Possible Egyptian Pharaoh or Prince

Baka was an ancient Egyptian prince. He is known for his destroyed statuette. He is also the subject of a theory that claims he was king of Egypt for a very short time. Thus, he might be identical to a scarcely known king named Bikheris.

== Identity ==
Baka was a prince and son of king Djedefre. He lived and worked during the 4th Dynasty. His family life is unknown, and the names of his wives and children are lost. Since the names of three other sons of Djedefre, namely Setka, Harnit and Nykau-Djedefre, are archaeologically attested, these should be Baka's brothers or half-brothers. The daughters of Djedefre, Hetepheres III and Neferhetepes, would be Baka's sisters or half-sisters. His mother is unknown, too. She could be one of Djedefre's wives, Khentetka or Hetepheres II, but this is highly uncertain.

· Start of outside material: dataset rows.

import Summits.NavierStokesRegularity.NavierStokesRegularity.Theses.TypeTwoEternal
import Summits.NavierStokesRegularity.NavierStokesRegularity.Theorems.TypeIliouvilleNoTypeII.Negative.WithoutLerayHopfFalse
import Literature.Analysis.FluidPDE.VorticityCalculus

/-!
# `PaceCell` (stmt-NavierStokesRegularity-18162): the Leray–Hopf hypothesis is load-bearing

Negative (support) lemma for the crux `TypeTwoEternal.PaceCell` ("no-bullet pace in doubling
cells"), refuter crux-attack at birth. The statement with the single hypothesis
`IsLerayHopfOn T ν 0 (u 0) u` deleted — everything else verbatim — is FALSE. Witness: the
pressure-driven accelerating uniform stream (parasitic drift of Koch–Nadirashvili–Seregin–Šverák,
Acta Math. 203 (2009), §1; arXiv:0709.3599 p. 3) `u(t,x) = g(t)·e₀`, `p = −g′(t) x₀` with the
NON-Type-I amplitude `g(t) = (1 − t)⁻¹ − 1 = t/(1 − t)` (`ν = T = 1`): it is a classical solution
of unforced NS on `[0,1) × ℝ³` from the datum `0` (rapidly decaying), has no classical
extension past `1`, is not Type I (`√(1−t)·g(t) → ∞`), its weighted speed `g(t)√(T′ − t)` has factor-2
doubling cells of every weight (at `t₀ = 1 − 2η²` relative to the horizon `T′ = 1 − η²`, weight
`(2η)⁻¹ − η → ∞`), and its vorticity is identically zero — the degenerate "Galilean bullet".
Hence ANY proof of `PaceCell` must use the finite-energy (Leray–Hopf) class quantitatively: the
energy is the only hypothesis separating the crux from this exact solution.
[cite: KochNadirashviliSereginSverak2009, §1 p. 3 (parasitic solutions)]
-/

noncomputable section

namespace Summit.NavierStokesRegularity.NavierStokesRegularity.Theorems.PaceCellNegative

open Set Filter Topology Function
open scoped InnerProductSpace RealInnerProductSpace ContDiff
open Literature.Analysis.FluidPDE
open Summit.NavierStokesRegularity.NavierStokesRegularity.Theorems.RungReynoldsOneNegative
open Summit.NavierStokesRegularity.NavierStokesRegularity.Theorems.TypeIliouvilleNoTypeIINegative

/-! ## The witness

The witness is the drift `drift g`, `driftP g` of
`Theorems/RungReynoldsOne/Negative/WithoutLerayHopfFalse.lean`
(`u = g(t)·driftDir`, `p = −g′(t)x₀`: classical on `[0,1) × ℝ³` for every amplitude smooth on
`(-∞,1)`, rapidly decaying datum when `g(0) = 0`, no classical extension past `1` when `|g| → ∞`)
with the Type-II amplitude `g(t) = (1 − t)⁻¹ − 1` of
`Theorems/TypeIliouvilleNoTypeII/Negative/WithoutLerayHopfFalse.lean` (written inline as
`fun s : ℝ => (1 - s)⁻¹ - 1`; `gII_zero`, `gII_contDiffOn`, `one_sub_mul_gII`, `gII_nonneg`,
`tendsto_abs_gII_atTop`, `drift_gII_not_isTypeIBlowup` are reused from there), and the vorticity
of a drift slice vanishes by `curl_eq_zero_of_fderiv_eq_zero`
(`Literature/Analysis/FluidPDE/VorticityCalculus`).
-/

/-! ## The crux without finite energy is false -/

/-- **Load-bearing (finite energy): `PaceCell` verbatim with `IsLerayHopfOn T ν 0 (u 0) u`
deleted is FALSE.** Witness `ν = T = 1`, `u = g(t)e₀`, `p = −g′(t)x₀`, `g(t) = (1−t)⁻¹ − 1`:
classical on `[0,1) × ℝ³` from the datum `0`, no classical extension past `1`, not Type I; for
any `θ₀, K₀ > 0` put `η = min (1/2) (1/(4K₀))`, `T′ = 1 − η²`, `t₀ = 1 − 2η²`, `x₀ = 0`: the
weight is `g(t₀)η = (2η)⁻¹ − η ≥ (4η)⁻¹ ≥ K₀`, the cell is factor-2 doubling on `[0,T′] × ℝ³`
(`g(t)√(T′−t) ≤ √(T′−t)/(1−t) ≤ (2η)⁻¹ ≤ 2 g(t₀) η` by AM–GM with `1 − t = (T′ − t) + η²`),
yet `curl u(t₀) ≡ 0`, so `θ₀ M² ≤ ν‖curl u(t₀, x)‖ = 0` fails at every `x`.
[cite: KochNadirashviliSereginSverak2009, §1 p. 3 (parasitic solutions)] -/
theorem paceCell_false_without_LerayHopf :
    ¬ (∀ (ν T : ℝ), 0 < ν → 0 < T →
      ∀ (u : ℝ → EuclideanSpace ℝ (Fin 3) → EuclideanSpace ℝ (Fin 3))
        (p : ℝ → EuclideanSpace ℝ (Fin 3) → ℝ),
      IsClassicalNSSolutionOn (Set.Ico 0 T) ν 0 u p →
      HasRapidSpatialDecay (u 0) →
      ¬ HasSmoothExtensionPast ν 0 u T → ¬ IsTypeIBlowup u T →
      ∃ θ₀ K₀ : ℝ, 0 < θ₀ ∧ 0 < K₀ ∧
        ∀ T' ∈ Set.Ioo 0 T, ∀ t₀ ∈ Set.Ico 0 T', ∀ x₀ : EuclideanSpace ℝ (Fin 3),
        K₀ ≤ ‖u t₀ x₀‖ * Real.sqrt (T' - t₀) →
        (∀ t ∈ Set.Icc 0 T', ∀ x : EuclideanSpace ℝ (Fin 3),
          ‖u t x‖ * Real.sqrt (T' - t) ≤ 2 * (‖u t₀ x₀‖ * Real.sqrt (T' - t₀))) →
        ∃ x : EuclideanSpace ℝ (Fin 3),
          dist x x₀ ≤ ν / ‖u t₀ x₀‖ ∧ θ₀ * ‖u t₀ x₀‖ ^ 2 ≤ ν * ‖curl (u t₀) x‖) := by
  intro h
  obtain ⟨θ₀, K₀, hθ, hK, hcell⟩ := h 1 1 one_pos one_pos
    (drift (fun s : ℝ => (1 - s)⁻¹ - 1)) (driftP (fun s : ℝ => (1 - s)⁻¹ - 1))
    (drift_isClassical gII_contDiffOn 1) (drift_rapidDecay gII_zero)
    (drift_not_hasSmoothExtensionPast tendsto_abs_gII_atTop 1) drift_gII_not_isTypeIBlowup
  -- the cell parameters
  set η : ℝ := min (1 / 2) (1 / (4 * K₀)) with hη
  have hη0 : 0 < η := lt_min (by norm_num) (by positivity)
  have hη1 : η ≤ 1 / 2 := min_le_left _ _
  have hη2 : η ≤ 1 / (4 * K₀) := min_le_right _ _
  have hKη : K₀ * η ≤ 1 / 4 := by
    have := (le_div_iff₀ (by positivity : (0 : ℝ) < 4 * K₀)).1 hη2
    linarith
  have hηsq : η ^ 2 ≤ 1 / 4 := by nlinarith
  have hT' : (1 - η ^ 2) ∈ Set.Ioo (0 : ℝ) 1 := ⟨by nlinarith, by nlinarith⟩
  have ht₀ : (1 - 2 * η ^ 2) ∈ Set.Ico (0 : ℝ) (1 - η ^ 2) := ⟨by nlinarith, by nlinarith⟩
  -- the value M = ‖u t₀ x₀‖ = g(t₀) and the weight M √(T' - t₀) = g(t₀) η
  have ht₀1 : 1 - 2 * η ^ 2 < (1 : ℝ) := by nlinarith
  have h2η : (1 : ℝ) - (1 - 2 * η ^ 2) = 2 * η ^ 2 := by ring
  have hM : ‖drift (fun s : ℝ => (1 - s)⁻¹ - 1) (1 - 2 * η ^ 2) (0 : EuclideanSpace ℝ (Fin 3))‖ =
      (2 * η ^ 2)⁻¹ - 1 := by
    rw [norm_drift, abs_of_nonneg (gII_nonneg ht₀.1 ht₀1), h2η]
  have hg₀ : ((2 * η ^ 2)⁻¹ - 1) * (2 * η ^ 2) = 1 - 2 * η ^ 2 := by
    have := one_sub_mul_gII ht₀1
    rw [h2η] at this
    rw [mul_comm]; exact this
  have hg₀nn : 0 ≤ (2 * η ^ 2)⁻¹ - 1 := by
    have := gII_nonneg ht₀.1 ht₀1
    rwa [h2η] at this
  have hsq₀ : Real.sqrt (1 - η ^ 2 - (1 - 2 * η ^ 2)) = η := by
    rw [show (1 : ℝ) - η ^ 2 - (1 - 2 * η ^ 2) = η ^ 2 by ring, Real.sqrt_sq hη0.le]
  -- weight ≥ K₀
  have hweight : K₀ ≤ ‖drift (fun s : ℝ => (1 - s)⁻¹ - 1) (1 - 2 * η ^ 2) (0 : EuclideanSpace ℝ (Fin 3))‖ *
      Real.sqrt (1 - η ^ 2 - (1 - 2 * η ^ 2)) := by
    rw [hM, hsq₀]
    refine not_lt.mp fun hlt => ?_
    nlinarith [hg₀, hKη, hηsq, hη0, mul_lt_mul_of_pos_right hlt hη0]
  -- factor-2 doubling on [0, T'] × ℝ³
  have hdoubling : ∀ t ∈ Set.Icc (0 : ℝ) (1 - η ^ 2), ∀ x : EuclideanSpace ℝ (Fin 3),
      ‖drift (fun s : ℝ => (1 - s)⁻¹ - 1) t x‖ * Real.sqrt (1 - η ^ 2 - t) ≤
        2 * (‖drift (fun s : ℝ => (1 - s)⁻¹ - 1) (1 - 2 * η ^ 2) (0 : EuclideanSpace ℝ (Fin 3))‖ *
          Real.sqrt (1 - η ^ 2 - (1 - 2 * η ^ 2))) := by
    intro t ht x
    have ht1 : t < 1 := by nlinarith [ht.2]
    rw [hM, hsq₀, norm_drift, abs_of_nonneg (gII_nonneg ht.1 ht1)]
    set r := Real.sqrt (1 - η ^ 2 - t) with hr
    have hr0 : 0 ≤ r := Real.sqrt_nonneg _
    have hrsq : r ^ 2 = 1 - η ^ 2 - t := Real.sq_sqrt (by linarith [ht.2])
    have hgt : ((1 - t)⁻¹ - 1) * (r ^ 2 + η ^ 2) = t := by
      rw [show r ^ 2 + η ^ 2 = 1 - t by linarith, mul_comm]; exact one_sub_mul_gII ht1
    have hgtnn : 0 ≤ (1 - t)⁻¹ - 1 := gII_nonneg ht.1 ht1
    -- gII t * r ≤ (2η)⁻¹ ≤ 2 g(t₀) η
    nlinarith [mul_nonneg hgtnn (sq_nonneg (r - η)), mul_nonneg hr0 hη0.le, hgt, hg₀, hηsq,
      mul_nonneg hgtnn hr0, ht.1, ht.2, mul_nonneg hg₀nn hη0.le]
  obtain ⟨x, -, hx⟩ := hcell (1 - η ^ 2) hT' (1 - 2 * η ^ 2) ht₀ 0 hweight hdoubling
  have hcurl : curl (drift (fun s : ℝ => (1 - s)⁻¹ - 1) (1 - 2 * η ^ 2)) x = 0 := by
    rw [drift_apply]
    exact curl_eq_zero_of_fderiv_eq_zero (fderiv_const_apply _)
  rw [hcurl, norm_zero, mul_zero, hM] at hx
  -- θ₀ g(t₀)² ≤ 0 with θ₀ > 0 and g(t₀) > 0
  have hg₀pos : 0 < (2 * η ^ 2)⁻¹ - 1 := by
    rcases hg₀nn.lt_or_eq with hlt | heq
    · exact hlt
    · exfalso; rw [← heq] at hg₀; nlinarith
  nlinarith [mul_pos hθ (pow_pos hg₀pos 2)]

end Summit.NavierStokesRegularity.NavierStokesRegularity.Theorems.PaceCellNegative

end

==Possible reign as king==
According to Rainer Stadelmann and George Reisner, it is possible that Baka was a king of Egypt for a very short time (maybe one or two years). Their assumption is based on the so-called Unfinished Northern Pyramid of Zawyet el'Aryan, which is located at Zawyet el'Aryan. This unfinished pyramid shaft was abandoned shortly after being started and only a dozen of workmen's inscriptions in black ink were found. These provide a royal cartouche name, which remains partially illegible. The first sign can be identified as a Ka-sign, but the first (and former) sign was copied by the pyramid excavator so fuzzily that it remains undecipherable. According to Stadelmann and Reisner, the first sign shows a walking ram, as it does in the birth name of the prince.The theory postulates Baka simply put his citizen name into a royal cartouche due to his lifetime, but then the name was changed after his death into Bakarê ("soul and Ka of Râ"). It is theorized that this name of Baka was hellenized into Bikheris in ancient Greek chronics. For this reason, Rainer calls the unfinished tomb shaft at Zawyet el'Aryan the "Pyramid of Bikheris".

This theory is not commonly accepted, though. Aidan Dodson is convinced of the depiction of a sitting Seth-animal, reading the royal name as Seth-Ka ("Seth is mine Ka"). In this case, Setka had actually followed his father onto the throne.